Em 1476, o Papa Sisto IV deu o nome de “Nossa Senhora do Bom Auxílio” a uma imagem do século XIV-XV, que havia sido colocada em uma Capelinha, onde ele se refugiou, surpreendido durante o caminho, com um perigoso temporal. A imagem tem um aspecto muito sereno, e o símbolo do ‘auxílio’ é representado pela meiguice do Menino segurando o manto da Mãe.

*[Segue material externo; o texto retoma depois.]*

import Literature.Barriers.CriticalPhenomena.LaceExpansionIsingDeconvolutionThm22Cube
import Literature.Barriers.CriticalPhenomena.LaceExpansionIsingGreenComparisonSymbols
import HarnessLib

/-!
# Liu–Slade 2026, Proposition 3.2 (towards `LiuSlade2026_thm22_holds`), I: the symbols
# `Σ_x P(x) x_l^m cos(k·x + mπ/2)` on the cube, their slice derivatives, and the truncation of `Π`

Barrier catalogue `Literature/Barriers/CriticalPhenomena/` (D-0021), proofs companion of the
named fact `LiuSlade2026_thm22` (Liu–Slade 2026, Theorem 2.2), continuing the reductions
`LiuSlade2026_thm22_of_prop32` / `LiuSlade2026_thm22_of_prop32_cube`, which leave Proposition 3.2
(the `L¹` bounds (3.8)–(3.9) on `f̂_z = 1/F̂_z - λ_z/Â_{μ_z}` and its `n_d`-th derivatives) as
the obligation. The printed proof (§3.1–3.2) differentiates `f̂ = Ê/(ÂF̂)` by the product and
quotient rules and bounds the resulting products of `Â_δ/Â`, `Ê_{α}/(ÂF̂)`, `F̂_γ/F̂` in `L^q`
by Hölder's inequality (Lemma 3.3), the derivatives being WEAK ones (Liu–Slade 2024, App. A). In
Lean the derivatives are taken CLASSICALLY on smooth approximants — `Π_z` truncated to finite
support (so that every symbol is a trigonometric polynomial) and the denominators shifted by a
mass — followed by a weak limit; the character-tested identity asked for by the cube reduction is
exactly what survives that limit. This file supplies the OBJECTS of that argument (definitions with
their elementary API; no named facts):

* `symbD P l m k = Σ_x P(x) x_l^m cos(k·x + mπ/2)` — the `m`-th derivative in the direction `e_l`
  of the (real) transform `Σ_x P(x)cos(k·x)` of a `ℤ^d`-symmetric `P` (a `tsum`; for finitely
  supported `P` a finite sum, `symbD_eq_sum`); `symbD_soStep : symbD D = soSymbolD` (the tree's
  slice derivatives of `D̂`), `symbD_delta0`, linearity, `latticeFT_eq_symbD_zero`;
* for finitely supported `P`: `hasDerivAt_symbD_slice` (`(d/ds) symbD P l m (k[l↦s]) = symbD P l (m+1)`),
  `continuous_symbD`, `2π`-periodicity in `k_l` (`symbD_update_add_two_pi`), and the bound
  `|symbD P l m k| ≤ Σ_x |P(x)||x_l|^m`;
* `piTrunc P R` — the truncation of `Π` to `|x| ≤ R` with the tail mass put back at the origin
  (`Σ_x piTrunc P R x = Σ_x P x`, so that `F̂_z(0) ≥ 0` of Assumption 2.1 is preserved), its
  finite support, its `ℤ^d`-symmetry and its decay bound
  `|piTrunc P R x| ≤ (β₀ + t_R)δ_{0,x} + β₁/⟦x⟧^{d+2+ρ}` with the tail `t_R = |Σ_{|y|>R} P(y)|`.

## References

* Y. Liu, G. Slade, *Gaussian deconvolution and the lace expansion for spread-out models*,
  Ann. Inst. H. Poincaré Probab. Statist. 62 (2026), arXiv:2310.07640: §3.1 ((3.5), Prop. 3.2,
  (3.10)), §3.2 (Lemma 3.3), Assumption 2.1 with (2.2) [LiuSlade2026].
* Y. Liu, G. Slade, *Gaussian deconvolution and the lace expansion*, Probab. Theory Related
  Fields 195 (2024), arXiv:2310.07635: Appendix A, Lemma A.4 (derivatives of the transform of a
  lattice function: `∇^α f̂ = 𝓕[(ix)^α f]`) [LiuSlade2024].
-/

noncomputable section

namespace Literature.Barriers.CriticalPhenomena.SpreadOutIsing

open _root_.MeasureTheory Filter _root_.Topology Finset Literature.Probability.LatticeModels
open scoped BigOperators Real

variable {d L : ℕ}

/-! ## Part 1. The slice-derivative symbols `Σ_x P(x) x_l^m cos(k·x + mπ/2)` -/

/-- The `m`-th derivative in the coordinate direction `e_l` of the transform `Σ_x P(x)cos(k·x)` of a
lattice function `P`, as the series `Σ_x P(x) x_l^m cos(k·x + mπ/2)` (from
`(d/dt)^m cos(at + b) = a^m cos(at + b + mπ/2)`; for a `ℤ^d`-symmetric summable `P`,
`Σ_x P(x)cos(k·x) = P̂(k)`, and for `|α| = m` derivatives Liu–Slade write `P̂_α = 𝓕[(ix)^α P]`).
A real `tsum` (junk value `0` where the series diverges; below `P` is finitely supported or has the
required moments). [cite: LiuSlade2024, Appendix A, Lemma A.4] [cite: LiuSlade2026, §3.1 (Ê_α = ∇^α Ê, F̂_γ, Â_δ)] -/
def symbD (P : Site d → ℝ) (l : Fin d) (m : ℕ) (k : Fin d → ℝ) : ℝ :=
  ∑' x, P x * (((x l : ℤ) : ℝ) ^ m * Real.cos (kdot k x + m * (π / 2)))

/-- Order zero: `symbD P l 0 k = Σ_x P(x)cos(k·x)`. [folklore] -/
theorem symbD_zero (P : Site d → ℝ) (l : Fin d) (k : Fin d → ℝ) :
    symbD P l 0 k = ∑' x, P x * Real.cos (kdot k x) := by
  unfold symbD
  exact tsum_congr fun x => by simp

/-- For a finitely supported `P` the series is a finite sum. [folklore] -/
theorem symbD_eq_sum {P : Site d → ℝ} {S : Finset (Site d)} (hS : ∀ x ∉ S, P x = 0) (l : Fin d) (m : ℕ)
    (k : Fin d → ℝ) :
    symbD P l m k = ∑ x ∈ S, P x * (((x l : ℤ) : ℝ) ^ m * Real.cos (kdot k x + m * (π / 2))) :=
  tsum_eq_sum fun x hx => by rw [hS x hx, zero_mul]

/-- **`symbD D = soSymbolD`**: for the spread-out step distribution the symbols are the tree's
slice derivatives of `D̂`. [cite: LiuSlade2026, App. B (D̂_α)] -/
theorem symbD_soStep (l : Fin d) (m : ℕ) (k : Fin d → ℝ) :
    symbD (soStep d L) l m k = soSymbolD d L l m k := by
  rw [symbD_eq_sum (S := (spreadOutGraph d L).neighborFinset 0)
    (fun x hx => soStep_of_not_adj fun h => hx ((SimpleGraph.mem_neighborFinset _ _ _).2 h))]
  rfl

/-- `symbD δ₀ l m ≡ 1` for `m = 0` and `≡ 0` for `m ≥ 1` (only the `x = 0` term survives).
[folklore] -/
theorem symbD_delta0 (l : Fin d) (m : ℕ) (k : Fin d → ℝ) :
    symbD (delta0 : Site d → ℝ) l m k = if m = 0 then 1 else 0 := by
  rw [symbD_eq_sum (S := {0}) (fun x hx => delta0_of_ne_zero (by simpa using hx)), Finset.sum_singleton]
  simp only [delta0_zero, one_mul, Pi.zero_apply, Int.cast_zero]
  split_ifs with hm
  · subst hm; simp [kdot]
  · rw [zero_pow hm, zero_mul]

/-- Linearity in `P` for finitely supported functions (common support `S`). [folklore] -/
theorem symbD_add_smul {P Q : Site d → ℝ} {S : Finset (Site d)} (hP : ∀ x ∉ S, P x = 0)
    (hQ : ∀ x ∉ S, Q x = 0) (a b : ℝ) (l : Fin d) (m : ℕ) (k : Fin d → ℝ) :
    symbD (fun x => a * P x + b * Q x) l m k = a * symbD P l m k + b * symbD Q l m k := by
  rw [symbD_eq_sum (S := S) (fun x hx => by rw [hP x hx, hQ x hx]; ring), symbD_eq_sum hP,
    symbD_eq_sum hQ, Finset.mul_sum, Finset.mul_sum, ← Finset.sum_add_distrib]
  exact Finset.sum_congr rfl fun x _ => by ring

/-- The pointwise bound `|symbD P l m k| ≤ Σ_x |P(x)| |x_l|^m` (finite support). [folklore] -/
theorem abs_symbD_le {P : Site d → ℝ} {S : Finset (Site d)} (hS : ∀ x ∉ S, P x = 0) (l : Fin d) (m : ℕ)
    (k : Fin d → ℝ) :
    |symbD P l m k| ≤ ∑ x ∈ S, |P x| * |((x l : ℤ) : ℝ)| ^ m := by
  rw [symbD_eq_sum hS]
  refine (Finset.abs_sum_le_sum_abs _ _).trans (Finset.sum_le_sum fun x _ => ?_)
  rw [abs_mul, abs_mul, abs_pow]
  exact mul_le_mul_of_nonneg_left (mul_le_of_le_one_right (pow_nonneg (abs_nonneg _) _)
    (Real.abs_cos_le_one _)) (abs_nonneg _)

/-- **The transform of an even, absolutely summable `P` is real and equals `symbD P l 0`**:
`P̂(k) = Σ_x P(x)cos(k·x)` (cube-side `latticeFT`). [folklore] -/
theorem latticeFT_eq_symbD_zero {P : Site d → ℝ} (hP : Summable fun x => |P x|) (hPe : ∀ x, P (-x) = P x)
    (l : Fin d) (k : Fin d → ℝ) :
    latticeFT P k = ((symbD P l 0 k : ℝ) : ℂ) := by
  rw [latticeFT_eq_re_of_even hP hPe, symbD_zero]

/-! ### Slice calculus for finitely supported `P` -/

section Slice

variable {P : Site d → ℝ} {S : Finset (Site d)}

/-- Along the slice `s ↦ k[l↦s]` each term is `c cos(a s + b)`:
`symbD P l m (k[l↦s]) = Σ_x P(x) x_l^m cos(x_l s + (k·x - k_l x_l) + mπ/2)`. [folklore] -/
theorem symbD_update (hS : ∀ x ∉ S, P x = 0) (l : Fin d) (m : ℕ) (k : Fin d → ℝ) (s : ℝ) :
    symbD P l m (Function.update k l s) = ∑ x ∈ S, P x * (((x l : ℤ) : ℝ) ^ m *
      Real.cos (((x l : ℤ) : ℝ) * s + (kdot k x - k l * ((x l : ℤ) : ℝ) + m * (π / 2)))) := by
  rw [symbD_eq_sum hS]
  exact Finset.sum_congr rfl fun x _ => by rw [kdot_update_eq_affine, add_assoc]

/-- **Slice derivative**: `(d/ds) symbD P l m (k[l↦s]) |_{s = k_l} = symbD P l (m+1) k`
(finitely supported `P`). [cite: LiuSlade2024, Appendix A, Lemma A.4] -/
theorem hasDerivAt_symbD_slice (hS : ∀ x ∉ S, P x = 0) (l : Fin d) (m : ℕ) (k : Fin d → ℝ) :
    HasDerivAt (fun s => symbD P l m (Function.update k l s)) (symbD P l (m + 1) k) (k l) := by
  have hfun : (fun s => symbD P l m (Function.update k l s)) = fun s => ∑ x ∈ S, P x * (((x l : ℤ) : ℝ) ^ m *
      Real.cos (((x l : ℤ) : ℝ) * s + (kdot k x - k l * ((x l : ℤ) : ℝ) + m * (π / 2)))) :=
    funext fun s => symbD_update hS l m k s
  rw [hfun, symbD_eq_sum hS]
  refine HasDerivAt.fun_sum fun x _ => ?_
  -- one term: `c cos(a s + b)`, derivative `-c a sin(a s + b) = c a cos(a s + b + π/2)`
  have h1 : HasDerivAt (fun s : ℝ => ((x l : ℤ) : ℝ) * s + (kdot k x - k l * ((x l : ℤ) : ℝ) + m * (π / 2)))
      ((x l : ℤ) : ℝ) (k l) := by
    simpa using ((hasDerivAt_id (k l)).const_mul ((x l : ℤ) : ℝ)).add_const
      (kdot k x - k l * ((x l : ℤ) : ℝ) + m * (π / 2))
  have h2 := ((Real.hasDerivAt_cos _).comp (k l) h1).const_mul (P x * ((x l : ℤ) : ℝ) ^ m)
  have harg : ((x l : ℤ) : ℝ) * k l + (kdot k x - k l * ((x l : ℤ) : ℝ) + m * (π / 2)) = kdot k x + m * (π / 2) := by
    ring
  rw [harg] at h2
  have hval : P x * ((x l : ℤ) : ℝ) ^ m * (-Real.sin (kdot k x + m * (π / 2)) * ((x l : ℤ) : ℝ)) =
      P x * (((x l : ℤ) : ℝ) ^ (m + 1) * Real.cos (kdot k x + ((m + 1 : ℕ) : ℝ) * (π / 2))) := by
    rw [Nat.cast_succ, add_mul, one_mul, ← add_assoc, Real.cos_add_pi_div_two, pow_succ]
    ring
  rw [hval] at h2
  refine h2.congr_of_eventuallyEq (Eventually.of_forall fun s => ?_)
  simp only [Function.comp_apply]
  ring

/-- Continuity of `symbD P l m` on `ℝ^d` (finitely supported `P`). [folklore] -/
theorem continuous_symbD (hS : ∀ x ∉ S, P x = 0) (l : Fin d) (m : ℕ) : Continuous (symbD P l m) := by
  have hfun : symbD P l m = fun k => ∑ x ∈ S, P x * (((x l : ℤ) : ℝ) ^ m * Real.cos (kdot k x + m * (π / 2))) :=
    funext fun k => symbD_eq_sum hS l m k
  rw [hfun]
  refine continuous_finsetSum _ fun x _ => continuous_const.mul (continuous_const.mul
    (Real.continuous_cos.comp ((continuous_kdot_left x).add continuous_const)))

/-- `2π`-periodicity in `k_l`: `symbD P l m (k[l ↦ s + 2π]) = symbD P l m (k[l ↦ s])` (`x_l ∈ ℤ`).
[folklore] -/
theorem symbD_update_add_two_pi (hS : ∀ x ∉ S, P x = 0) (l : Fin d) (m : ℕ) (k : Fin d → ℝ) (s : ℝ) :
    symbD P l m (Function.update k l (s + 2 * π)) = symbD P l m (Function.update k l s) := by
  rw [symbD_update hS, symbD_update hS]
  refine Finset.sum_congr rfl fun x _ => ?_
  congr 2
  rw [show ((x l : ℤ) : ℝ) * (s + 2 * π) + (kdot k x - k l * ((x l : ℤ) : ℝ) + m * (π / 2)) =
      ((x l : ℤ) : ℝ) * s + (kdot k x - k l * ((x l : ℤ) : ℝ) + m * (π / 2)) + (x l : ℤ) * (2 * π) by ring,
    Real.cos_add_int_mul_two_pi]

Com o correr dos anos, entre 1612 e 1620, a devoção mariana cresceu, graças aos Barnabitas, em torno de uma pequena tela de autoria de Scipione Pulzone, representando aspectos de doçura, de abandono confiante, de segurança entre o Menino e sua santa Mãe. A imagem ficou conhecida como “Mãe da Divina Providência”. Esta imagem tornou-se como que meta para as peregrinações de muitos devotos e também para muitos Papas e até mesmo para João Paulo II. Devido ao movimento cristão em busca dos favores e bênçãos de Nossa Senhora e de seu Filho, o Papa Gregório XVI, em 1837, deu-lhe o nome de “AUXILIADORA DOS CRISTÃOS”. O Papa Pio IX, há pouco tempo eleito, também se inscreveu no movimento e diante desta bela imagem, ele celebrou a Missa de agradecimento pela sua volta do exílio de Gaeta.     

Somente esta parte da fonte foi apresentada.